Records supplied: Begin

/-- **S70 (iv) WITH THE NONLINEAR PINNED BINDERS INHABITED BY LOCALITY.**  The LD chain with `𝒴′ := Λ → 𝔄` and
`𝒳 := Λ′ → 𝔅` FLAT (sup norms; `𝒴`, `𝒵`, `ℬ` abstract), readings `π𝒴`, `π𝒵`, `πℬ` abstract and
`π𝒴′ := (toPiL (pinW δ′ ϖ) 1).symm`, `π𝒳 := (toPiL (pinW δ′ ϖ′) 1).symm` (S69's pinned spaces).  FLAT binders VERBATIM from
`ShellMeasureLandauPinnedField.norm_sub_landauField_chart_le` ((P2) `h𝒢`, (P4) `hW`, (118)∕(121) at `a = B₀b`, (103) `hH₁`,
(75)-TYPE `hΦ` with `Φ 0 = 0`, (44) `hCq`∕`hCd` at radius `R`, scaling `hι`, (46) `hH`, (54) `hq`) except that Sect. C is
run at radius `R∕2`: **`hRC : 6(ε₄ + B₀b) ≤ R`**.  In place of `hCp`: the (44) letter's LOCATED SUPPORTS `N` with reach `r₀`
(§2 `hCp_of_local`).  In place of `hGWp`: a pinned operator bound `B_𝒢p` of `𝒢` and a pinned Lipschitz constant `L_W` of `W`
on the flat ball `ε₄ + B₀b` (§4), `B_𝒢p·L_W < 1`.  Remaining pinned binders as there: `hιp`, `hHp` (with
`k = 2C₂R·e^{δ′r₀}·c_ι·B_H < 1`), `hH₁p`, `hΦp`.  CONCLUSION, for the exponent field
`Z_V z = landauExp C ι H (4C₂(ε₄+B₀b)²) (solAt 𝒢 0 W ε₄ 0 (H₁ (Φ z)) + H₁ (Φ z))` and every `z` in the chart ball:
`‖π𝒴 (Z_V z) − π𝒴 (Z_V 0)‖ ≤ z_pin` and `‖π𝒴 (Z_V z)‖ ≤ z_pin`,
**`z_pin = B₁ₚbₚ∕((1 − B_𝒢p·L_W)(1 − 2C₂R·e^{δ′r₀}·c_ι·B_H))`**.  Nothing printed is asserted; no estimate of Bałaban's
discharged; NE7c NOT PROVED. [folklore] -/
theorem norm_sub_landauField_chart_le_of_local {m₀ : ℕ} (π𝒴 : 𝒴 →L[ℂ] P𝒴) (π𝒵 : 𝒵 →L[ℂ] P𝒵) (πℬ : ℬ →L[ℂ] Pℬ)
    {δ' : ℝ} (hδ' : 0 ≤ δ') (ϖ : Λ → ℝ) (ϖ' : Λ' → ℝ)
    {𝒢 : 𝒵 →L[ℂ] 𝒴} {W : 𝒴 → 𝒵} {B₀ C₄ a₃ ε₄ b : ℝ}
    {C : (Λ → 𝔄) → (Λ' → 𝔅)} {ι : 𝒴 →L[ℂ] (Λ → 𝔄)} {H : (Λ' → 𝔅) →L[ℂ] 𝒴} {C₂ R cι BH : ℝ}
    {H₁ : ℬ →L[ℂ] 𝒴} {Φ : (Fin m₀ → ℂ) → ℬ} {rΦ B₁p bp B𝒢p LW : ℝ}
    -- the flat lists
    (h𝒢 : ∀ f, ‖𝒢 f‖ ≤ B₀ * ‖f‖) (hW : Prop4Hyp W C₄ a₃) (hB₀ : 0 < B₀) (hC₄ : 0 ≤ C₄) (hε₄ : 0 ≤ ε₄)
    (hdom : 2 * (ε₄ + B₀ * b) ≤ a₃) (hself : B₀ * C₄ * (ε₄ + B₀ * b) ^ 2 ≤ ε₄)
    (hcontr : 4 * B₀ * C₄ * (ε₄ + B₀ * b) < 1)
    (hH₁ : ∀ B, ‖H₁ B‖ ≤ B₀ * ‖B‖) (hΦ0 : Φ 0 = 0) (hΦ : ∀ z ∈ ball (0 : Fin m₀ → ℂ) rΦ, ‖Φ z‖ < b)
    (hC₂ : 0 ≤ C₂) (hCq : ∀ Z : Λ → 𝔄, ‖Z‖ < R → ‖C Z‖ ≤ C₂ * ‖Z‖ ^ 2) (hCd : DifferentiableOn ℂ C (ball 0 R))
    (hι : ∀ Y, ‖ι Y‖ ≤ ‖Y‖) (hH : ∀ X, ‖H X‖ ≤ B₀ * ‖X‖) (hq : 9 * C₂ * B₀ * (ε₄ + B₀ * b) < 1)
    (hRC : 6 * (ε₄ + B₀ * b) ≤ R)
    -- the (44) letter's locality and the reach of the pins (in place of `hCp`)
    (N : Λ' → Λ → Prop) (hloc : ∀ A A' : Λ → 𝔄, ∀ c, (∀ b', N c b' → A b' = A' b') → C A c = C A' c)
    {r₀ : ℝ} (hreach : ∀ c b', N c b' → ϖ' c - r₀ ≤ ϖ b')
    -- the `W`-slot (in place of `hGWp`)
    (hB𝒢p : 0 ≤ B𝒢p) (h𝒢p : ∀ f, ‖π𝒴 (𝒢 f)‖ ≤ B𝒢p * ‖π𝒵 f‖)
    (hWp : ∀ Y Y', ‖Y‖ < ε₄ + B₀ * b → ‖Y'‖ < ε₄ + B₀ * b → ‖π𝒵 (W Y) - π𝒵 (W Y')‖ ≤ LW * ‖π𝒴 Y - π𝒴 Y'‖)
    (hqW : B𝒢p * LW < 1)
    -- the remaining pinned binders (linear letters; the block-supported coarse field)
    (hιp : ∀ Y, ‖((toPiL (pinW δ' ϖ) 1).symm (ι Y) : WSup (pinW δ' ϖ) 1 𝔄)‖ ≤ cι * ‖π𝒴 Y‖)
    (hHp : ∀ X, ‖π𝒴 (H X)‖ ≤ BH * ‖((toPiL (pinW δ' ϖ') 1).symm X : WSup (pinW δ' ϖ') 1 𝔅)‖)
    (hcι : 0 ≤ cι) (hBH : 0 ≤ BH) (hk : 2 * C₂ * R * Real.exp (δ' * r₀) * cι * BH < 1)
    (hB₁p : 0 ≤ B₁p) (hH₁p : ∀ B, ‖π𝒴 (H₁ B)‖ ≤ B₁p * ‖πℬ B‖)
    (hΦp : ∀ z ∈ ball (0 : Fin m₀ → ℂ) rΦ, ‖πℬ (Φ z)‖ ≤ bp) {z : Fin m₀ → ℂ} (hz : z ∈ ball (0 : Fin m₀ → ℂ) rΦ) :
    ‖π𝒴 (landauExp C ι H (4 * C₂ * (ε₄ + B₀ * b) ^ 2) (solAt 𝒢 0 W ε₄ (0 : 𝒵) (H₁ (Φ z)) + H₁ (Φ z))) -
        π𝒴 (landauExp C ι H (4 * C₂ * (ε₄ + B₀ * b) ^ 2) (solAt 𝒢 0 W ε₄ (0 : 𝒵) (H₁ (Φ 0)) + H₁ (Φ 0)))‖ ≤
      B₁p * bp / ((1 - B𝒢p * LW) * (1 - 2 * C₂ * R * Real.exp (δ' * r₀) * cι * BH)) ∧
    ‖π𝒴 (landauExp C ι H (4 * C₂ * (ε₄ + B₀ * b) ^ 2) (solAt 𝒢 0 W ε₄ (0 : 𝒵) (H₁ (Φ z)) + H₁ (Φ z)))‖ ≤
      B₁p * bp / ((1 - B𝒢p * LW) * (1 - 2 * C₂ * R * Real.exp (δ' * r₀) * cι * BH)) := by
  have hε : 0 < ε₄ + B₀ * b := by
    have hrΦ : 0 < rΦ := (norm_nonneg z).trans_lt (mem_ball_zero_iff.1 hz)
    have hb : 0 < b := by have h := hΦ 0 (mem_ball_self hrΦ); rwa [hΦ0, norm_zero] at h
    exact add_pos_of_nonneg_of_pos hε₄ (mul_pos hB₀ hb)
  have hR : 0 < R := by linarith
  -- Sect. C's flat list at radius `R∕2`
  have hCq' : ∀ Z : Λ → 𝔄, ‖Z‖ < R / 2 → ‖C Z‖ ≤ C₂ * ‖Z‖ ^ 2 := fun Z hZ => hCq Z (hZ.trans (by linarith))
  have hCd' : DifferentiableOn ℂ C (ball 0 (R / 2)) := hCd.mono (ball_subset_ball (by linarith))
  have hRC' : 3 * (ε₄ + B₀ * b) ≤ R / 2 := by linarith
  -- the two inhabited binders, read through the readings as continuous linear maps
  have hCp := hCp_of_local hδ' ϖ ϖ' N hloc hreach hC₂ hR hCq hCd
  have hGWp := hGWp_of_pinnedLipschitz π𝒴 π𝒵 hB𝒢p h𝒢p hWp
  refine norm_sub_landauField_chart_le π𝒴 (toPiL (𝔄 := 𝔄) (pinW δ' ϖ) 1).symm.toContinuousLinearMap
    (toPiL (𝔄 := 𝔅) (pinW δ' ϖ') 1).symm.toContinuousLinearMap πℬ h𝒢 hW hB₀ hC₄ hε₄ hdom hself hcontr
    hH₁ hΦ0 hΦ hC₂ hCq' hCd' hι hH hq hRC' hGWp hqW (fun A A' hA hA' => ?_) (fun Y => ?_) (fun X => ?_)
    (by positivity) hcι hBH hk hB₁p hH₁p hΦp hz
  · simpa only [ContinuousLinearEquiv.coe_coe] using hCp A A' hA hA'
  · simpa only [ContinuousLinearEquiv.coe_coe] using hιp Y
  · simpa only [ContinuousLinearEquiv.coe_coe] using hHp X

end Junction

/-! ## §6 Non-vacuity of §§1–2: a local quadratic letter on two sites -/

section Toy
/-- [folklore] The word's field–multiplier block as a function on `ℤ⁴ × ℤ⁴` is summable with the bound of `word_inl_inr_mass_le` (swap the pair, sum by columns). -/
theorem word_inl_inr_prod_mass_le (hCg : 0 ≤ Cg) (hCh : 0 ≤ Ch) (hδ : 0 < δ)
    (hg : ∀ x a, |g x a| ≤ Cg * Real.exp (-δ * l1 (x - (n : ℤ) • yb))) (hh : ∀ x a, |h x a| ≤ Ch * Real.exp (-δ * l1 (x - (n : ℤ) • yz))) :
    (Summable fun p : Site (3 + 1) × Site (3 + 1) => ∑ α : Fin (3 + 1), ∑ m : Fin (3 + 1),
        |(comp (diagK h) (comp (diagK g) (Dsh (d := 3) n) - comp (Dsh (d := 3) n) (diagK g))
            - comp (comp (diagK g) (Dsh (d := 3) n) - comp (Dsh (d := 3) n) (diagK g)) (diagK h)) p.1 p.2 (Sum.inl α) (Sum.inr m)|) ∧
      ∑' p : Site (3 + 1) × Site (3 + 1), ∑ α : Fin (3 + 1), ∑ m : Fin (3 + 1),
          |(comp (diagK h) (comp (diagK g) (Dsh (d := 3) n) - comp (Dsh (d := 3) n) (diagK g))
            - comp (comp (diagK g) (Dsh (d := 3) n) - comp (Dsh (d := 3) n) (diagK g)) (diagK h)) p.1 p.2 (Sum.inl α) (Sum.inr m)|
        ≤ (Ch * Cg * (Real.exp (δ * (((3 : ℝ) + 1) * (2 * n))) + 1) ^ 2 * (4 * (2 * ((n : ℝ) ^ (3 + 1) * (((3 : ℝ) + 1) * n))))
            * Zl 4 (δ / 2 * n)) * Real.exp (-(δ / 2 * n) * l1 (yz - yb)) := by
  -- the swapped function is summable by columns
  have hG : Summable fun q : Site (3 + 1) × Site (3 + 1) => ∑ α : Fin (3 + 1), ∑ m : Fin (3 + 1),
      |(comp (diagK h) (comp (diagK g) (Dsh (d := 3) n) - comp (Dsh (d := 3) n) (diagK g))
            - comp (comp (diagK g) (Dsh (d := 3) n) - comp (Dsh (d := 3) n) (diagK g)) (diagK h)) q.2 q.1 (Sum.inl α) (Sum.inr m)| := by
    refine (summable_prod_of_nonneg fun q => Finset.sum_nonneg fun α _ => Finset.sum_nonneg fun m _ => abs_nonneg _).2 ⟨fun x => ?_, ?_⟩
    · exact word_col_summable g h hCg hCh hδ.le hg hh x
    · exact (word_inl_inr_mass_le g h hCg hCh hδ hg hh).1
  have hGs := ((Equiv.prodComm (Site (3 + 1)) (Site (3 + 1))).summable_iff
    (f := fun p : Site (3 + 1) × Site (3 + 1) => ∑ α : Fin (3 + 1), ∑ m : Fin (3 + 1), |(comp (diagK h) (comp (diagK g) (Dsh (d := 3) n) - comp (Dsh (d := 3) n) (diagK g))
            - comp (comp (diagK g) (Dsh (d := 3) n) - comp (Dsh (d := 3) n) (diagK g)) (diagK h)) p.1 p.2 (Sum.inl α) (Sum.inr m)|)).1 hG
  refine ⟨hGs, ?_⟩
  rw [← (Equiv.prodComm (Site (3 + 1)) (Site (3 + 1))).tsum_eq
    (fun p : Site (3 + 1) × Site (3 + 1) => ∑ α : Fin (3 + 1), ∑ m : Fin (3 + 1), |(comp (diagK h) (comp (diagK g) (Dsh (d := 3) n) - comp (Dsh (d := 3) n) (diagK g))
            - comp (comp (diagK g) (Dsh (d := 3) n) - comp (Dsh (d := 3) n) (diagK g)) (diagK h)) p.1 p.2 (Sum.inl α) (Sum.inr m)|)]
  show ∑' q : Site (3 + 1) × Site (3 + 1), ∑ α : Fin (3 + 1), ∑ m : Fin (3 + 1), |(comp (diagK h) (comp (diagK g) (Dsh (d := 3) n) - comp (Dsh (d := 3) n) (diagK g))
            - comp (comp (diagK g) (Dsh (d := 3) n) - comp (Dsh (d := 3) n) (diagK g)) (diagK h)) q.2 q.1 (Sum.inl α) (Sum.inr m)| ≤ _
  rw [hG.tsum_prod' (fun x => word_col_summable g h hCg hCh hδ.le hg hh x)]
  exact (word_inl_inr_mass_le g h hCg hCh hδ hg hh).2
/-! ### The one-threshold rate form of the boundary atom -/

/-- **Per-shell tightness from the interior atom and ON-FRONTIER DECAY.** Let `Ω` be open with thin-interior per-shell
tightness. Suppose `OnFrontierDecay`: for each outer radius `0 < R ≤ 1` there are ONE threshold `k` and ONE rate
function `φ` with `φ(t) = o(t)` as `t → 0⁺` such that for every `x ∈ frontier Ω` and every `0 < ρ < R/4` the SAW polyline
makes `k` separate traversals of `D(x; ρ, R)` with probability `≤ φ(ρ)` at all meshes `δ ≤ δ₁(x, ρ)`, `δ ≤ ρ`. Then the
traversal number is tight on every thin shell `D(x; ρ, R)` (`0 < ρ`, `4ρ < R ≤ 1`) about every centre:
`perShellTight_thin_of_net` at the outer radius `hh/2`, with `ε (22πm + 1) = η/2`, `φ(t) ≤ ε t` on `(0, t₀]`, net size
`M = ⌈176πm/hh + 22πm/t₀⌉₊ + 1` (so `11w = 22πm/M ≤ t₀`), `β = ε · 11w ≥ φ(11w)`: the frontier net shells charge
`M β = 22πm ε ≤ η/2` in total — the union bound closes exactly because `φ(t) = o(t)`. -/
theorem perShellTight_thin_of_onFrontierDecay :
    ∀ (Ω : Set ℂ), IsOpen Ω → ∀ (a b : ℝ → HexVertex),
      (∀ (x : ℂ) (ρ R : ℝ), 0 < ρ → 4 * ρ < R → R ≤ 1 → Metric.closedBall x R ⊆ Ω → ∀ η : ℝ, 0 < η →
        ∃ (k : ℕ) (δ₁ : ℝ), 0 < δ₁ ∧ ∀ δ ∈ Set.Ioc (0 : ℝ) δ₁, δ ≤ ρ →
          hexSAWLaw Ω δ (a δ) (b δ)
            {γ | (⟨γ.walk.toCurve fun v => (δ : ℂ) * hexCenter v⟩ : Curve ℂ).HasTraversals k x ρ R} ≤
            ENNReal.ofReal η) →
      (∀ R : ℝ, 0 < R → R ≤ 1 → ∃ (k : ℕ) (φ : ℝ → ℝ),
        (∀ ε : ℝ, 0 < ε → ∃ t₀ : ℝ, 0 < t₀ ∧ ∀ t : ℝ, 0 < t → t ≤ t₀ → φ t ≤ ε * t) ∧
        ∀ x ∈ frontier Ω, ∀ ρ : ℝ, 0 < ρ → 4 * ρ < R →
          ∃ δ₁ : ℝ, 0 < δ₁ ∧ ∀ δ ∈ Set.Ioc (0 : ℝ) δ₁, δ ≤ ρ →
            hexSAWLaw Ω δ (a δ) (b δ)
              {γ | (⟨γ.walk.toCurve fun v => (δ : ℂ) * hexCenter v⟩ : Curve ℂ).HasTraversals k x ρ R} ≤
              ENNReal.ofReal (φ ρ)) →
      ∀ (x : ℂ) (ρ R : ℝ), 0 < ρ → 4 * ρ < R → R ≤ 1 → ∀ η : ℝ, 0 < η →
        ∃ (k : ℕ) (δ₁ : ℝ), 0 < δ₁ ∧ ∀ δ ∈ Set.Ioc (0 : ℝ) δ₁, δ ≤ ρ →
          hexSAWLaw Ω δ (a δ) (b δ)
            {γ | (⟨γ.walk.toCurve fun v => (δ : ℂ) * hexCenter v⟩ : Curve ℂ).HasTraversals k x ρ R} ≤
            ENNReal.ofReal η := by
  intro Ω hΩ a b hI hF x ρ R hρ h4 hR1 η hη
  set m : ℝ := (ρ + R) / 2 with hm
  set hh : ℝ := (R - ρ) / 2 with hhh
  have hmpos : 0 < m := by rw [hm]; linarith
  have hhpos : 0 < hh := by rw [hhh]; linarith
  have hh1 : hh ≤ 1 / 2 := by rw [hhh]; linarith
  have hquarter : (R - ρ) / 4 = hh / 2 := by rw [hhh]; ring
  -- the decay data at the outer radius `hh / 2`
  obtain ⟨k, φ, hφ, hdec⟩ := hF (hh / 2) (half_pos hhpos) (by linarith)
  obtain ⟨ε, hεdef⟩ : ∃ ε : ℝ, ε = η / (2 * (22 * Real.pi * m + 1)) := ⟨_, rfl⟩
  have hεpos : 0 < ε := by rw [hεdef]; positivity
  have hεη : ε * (22 * Real.pi * m) ≤ η / 2 := by
    have h1 : ε * (22 * Real.pi * m + 1) = η / 2 := by rw [hεdef]; field_simp
    nlinarith
  obtain ⟨t₀, ht₀, hφt⟩ := hφ ε hεpos
  -- the net size
  obtain ⟨M, hMdef⟩ : ∃ M : ℕ, M = ⌈176 * Real.pi * m / hh + 22 * Real.pi * m / t₀⌉₊ + 1 := ⟨_, rfl⟩
  have hMgt : 176 * Real.pi * m / hh + 22 * Real.pi * m / t₀ < M := by
    rw [hMdef]; push_cast
    linarith [Nat.le_ceil (176 * Real.pi * m / hh + 22 * Real.pi * m / t₀)]
  have hq1 : 0 ≤ 176 * Real.pi * m / hh := by positivity
  have hq2 : 0 ≤ 22 * Real.pi * m / t₀ := by positivity
  have hM : 176 * Real.pi * m / hh < M := by linarith
  have hMpos : (0 : ℝ) < M := hq1.trans_lt hM
  have hMne : (M : ℝ) ≠ 0 := hMpos.ne'
  set w : ℝ := 2 * Real.pi * m / M with hw
  have hwpos : 0 < w := by rw [hw]; positivity
  have h11w : 11 * w = 22 * Real.pi * m / M := by rw [hw]; ring
  -- `11 w ≤ t₀` and `88 w < hh`
  have hwt₀ : 11 * w ≤ t₀ := by
    have h1 : 22 * Real.pi * m < M * t₀ := by
      have hMt : 22 * Real.pi * m / t₀ < M := by linarith
      have := (div_lt_iff₀ ht₀).1 hMt
      linarith [mul_comm (M : ℝ) t₀]
    rw [h11w, div_le_iff₀ hMpos]
    linarith [mul_comm (M : ℝ) t₀]
  have h88 : 88 * w < hh := by
    have h1 : 176 * Real.pi * m < M * hh := by
      have := (div_lt_iff₀ hhpos).1 hM; linarith [mul_comm (M : ℝ) hh]
    rw [hw, show 88 * (2 * Real.pi * m / M) = 176 * Real.pi * m / M by ring, div_lt_iff₀ hMpos]
    linarith [mul_comm (M : ℝ) hh]
  -- frontier control at the net scale, charge `β = ε · 11 w ≥ φ (11 w)`
  have hβ : 0 ≤ ε * (11 * w) := by positivity
  have hFnet : ∀ x'' ∈ frontier Ω, ∃ (k' : ℕ) (δ₁ : ℝ), 0 < δ₁ ∧ ∀ δ ∈ Set.Ioc (0 : ℝ) δ₁, δ ≤ 11 * w →
      hexSAWLaw Ω δ (a δ) (b δ)
        {γ | (⟨γ.walk.toCurve fun v => (δ : ℂ) * hexCenter v⟩ : Curve ℂ).HasTraversals k' x''
          (11 * w) ((R - ρ) / 4)} ≤ ENNReal.ofReal (ε * (11 * w)) := by
    intro x'' hx''
    obtain ⟨δ₁, hδ₁, hk⟩ := hdec x'' hx'' (11 * w) (by positivity) (by linarith)
    refine ⟨k, δ₁, hδ₁, fun δ hδ hδw => ?_⟩
    rw [hquarter]
    exact (hk δ hδ hδw).trans (ENNReal.ofReal_le_ofReal (hφt (11 * w) (by positivity) hwt₀))
  obtain ⟨k', δ₁, hδ₁, hk'⟩ := perShellTight_thin_of_net hΩ hI hρ h4 hR1 hM hβ (half_pos hη) hFnet
  refine ⟨k', δ₁, hδ₁, fun δ hδ _ => (hk' δ hδ).trans (ENNReal.ofReal_le_ofReal ?_)⟩
  have h2 : (M : ℝ) * (ε * (11 * w)) = ε * (22 * Real.pi * m) := by
    rw [h11w]; field_simp
  linarith

/-! ### The assembled reductions of the crux -/

/-- **`HexTight` from an interior bound (exponent `> 1`) and ON-FRONTIER DECAY** (one threshold and one rate
`o(ρ)` per outer radius, uniformly over the Jordan curve — the boundary twin of the r8 interior atom `PinchDecay`).
(`interiorPerShellTight_of_interiorBound_one`, `perShellTight_thin_of_onFrontierDecay`,
`hexTight_of_interiorBound_one_of_onFrontier`.) -/
theorem hexTight_of_interiorBound_one_of_onFrontierDecay
    (hI : ∀ (D : DobrushinDomain) (a b : ℝ → HexVertex), IsEmbEndpointApprox hexGraph hexCenter D a b →
      ∃ (k : ℂ → ℝ → ℝ → ℕ) (K lam δ₀ : ℝ), 0 ≤ K ∧ 1 < lam ∧ 0 < δ₀ ∧
        ∀ δ ∈ Set.Ioc (0 : ℝ) δ₀, ∀ (x : ℂ) (ρ R : ℝ), δ ≤ ρ → ρ < R → R ≤ 1 →
          Metric.closedBall x R ⊆ D.carrier →
          hexSAWLaw D.carrier δ (a δ) (b δ)
            {γ | (⟨γ.walk.toCurve fun v => (δ : ℂ) * hexCenter v⟩ : Curve ℂ).HasTraversals
              (k x ρ R) x ρ R} ≤ ENNReal.ofReal (K * (ρ / R) ^ lam))
    (hF : ∀ (D : DobrushinDomain) (a b : ℝ → HexVertex), IsEmbEndpointApprox hexGraph hexCenter D a b →
      ∀ R : ℝ, 0 < R → R ≤ 1 → ∃ (k : ℕ) (φ : ℝ → ℝ),
        (∀ ε : ℝ, 0 < ε → ∃ t₀ : ℝ, 0 < t₀ ∧ ∀ t : ℝ, 0 < t → t ≤ t₀ → φ t ≤ ε * t) ∧
        ∀ x ∈ frontier D.carrier, ∀ ρ : ℝ, 0 < ρ → 4 * ρ < R →
          ∃ δ₁ : ℝ, 0 < δ₁ ∧ ∀ δ ∈ Set.Ioc (0 : ℝ) δ₁, δ ≤ ρ →
            hexSAWLaw D.carrier δ (a δ) (b δ)
              {γ | (⟨γ.walk.toCurve fun v => (δ : ℂ) * hexCenter v⟩ : Curve ℂ).HasTraversals k x ρ R} ≤
              ENNReal.ofReal (φ ρ)) :
    Summit.CriticalPhenomena.SAWScalingLimit.Theses.SAWDevelopingMap.HexTight :=
  hexTight_of_interiorBound_one_of_onFrontier hI fun D a b hab x ρ R hρ h4 hR1 _ η hη =>
    perShellTight_thin_of_onFrontierDecay D.carrier D.isOpen a b
      (interiorPerShellTight_of_interiorBound_one D.carrier a b (hI D a b hab)) (hF D a b hab) x ρ R hρ h4 hR1 η hη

Records supplied: End

### Task to carry out
Write down again, exactly as given, only the lines above that fall from the line with "have hhpos : 0" to the line with "obtain ⟨k, φ, hφ, hdec⟩", inclusive.

### Task output
  have hhpos : 0 < hh := by rw [hhh]; linarith
  have hh1 : hh ≤ 1 / 2 := by rw [hhh]; linarith
  have hquarter : (R - ρ) / 4 = hh / 2 := by rw [hhh]; ring
  -- the decay data at the outer radius `hh / 2`
  obtain ⟨k, φ, hφ, hdec⟩ := hF (hh / 2) (half_pos hhpos) (by linarith)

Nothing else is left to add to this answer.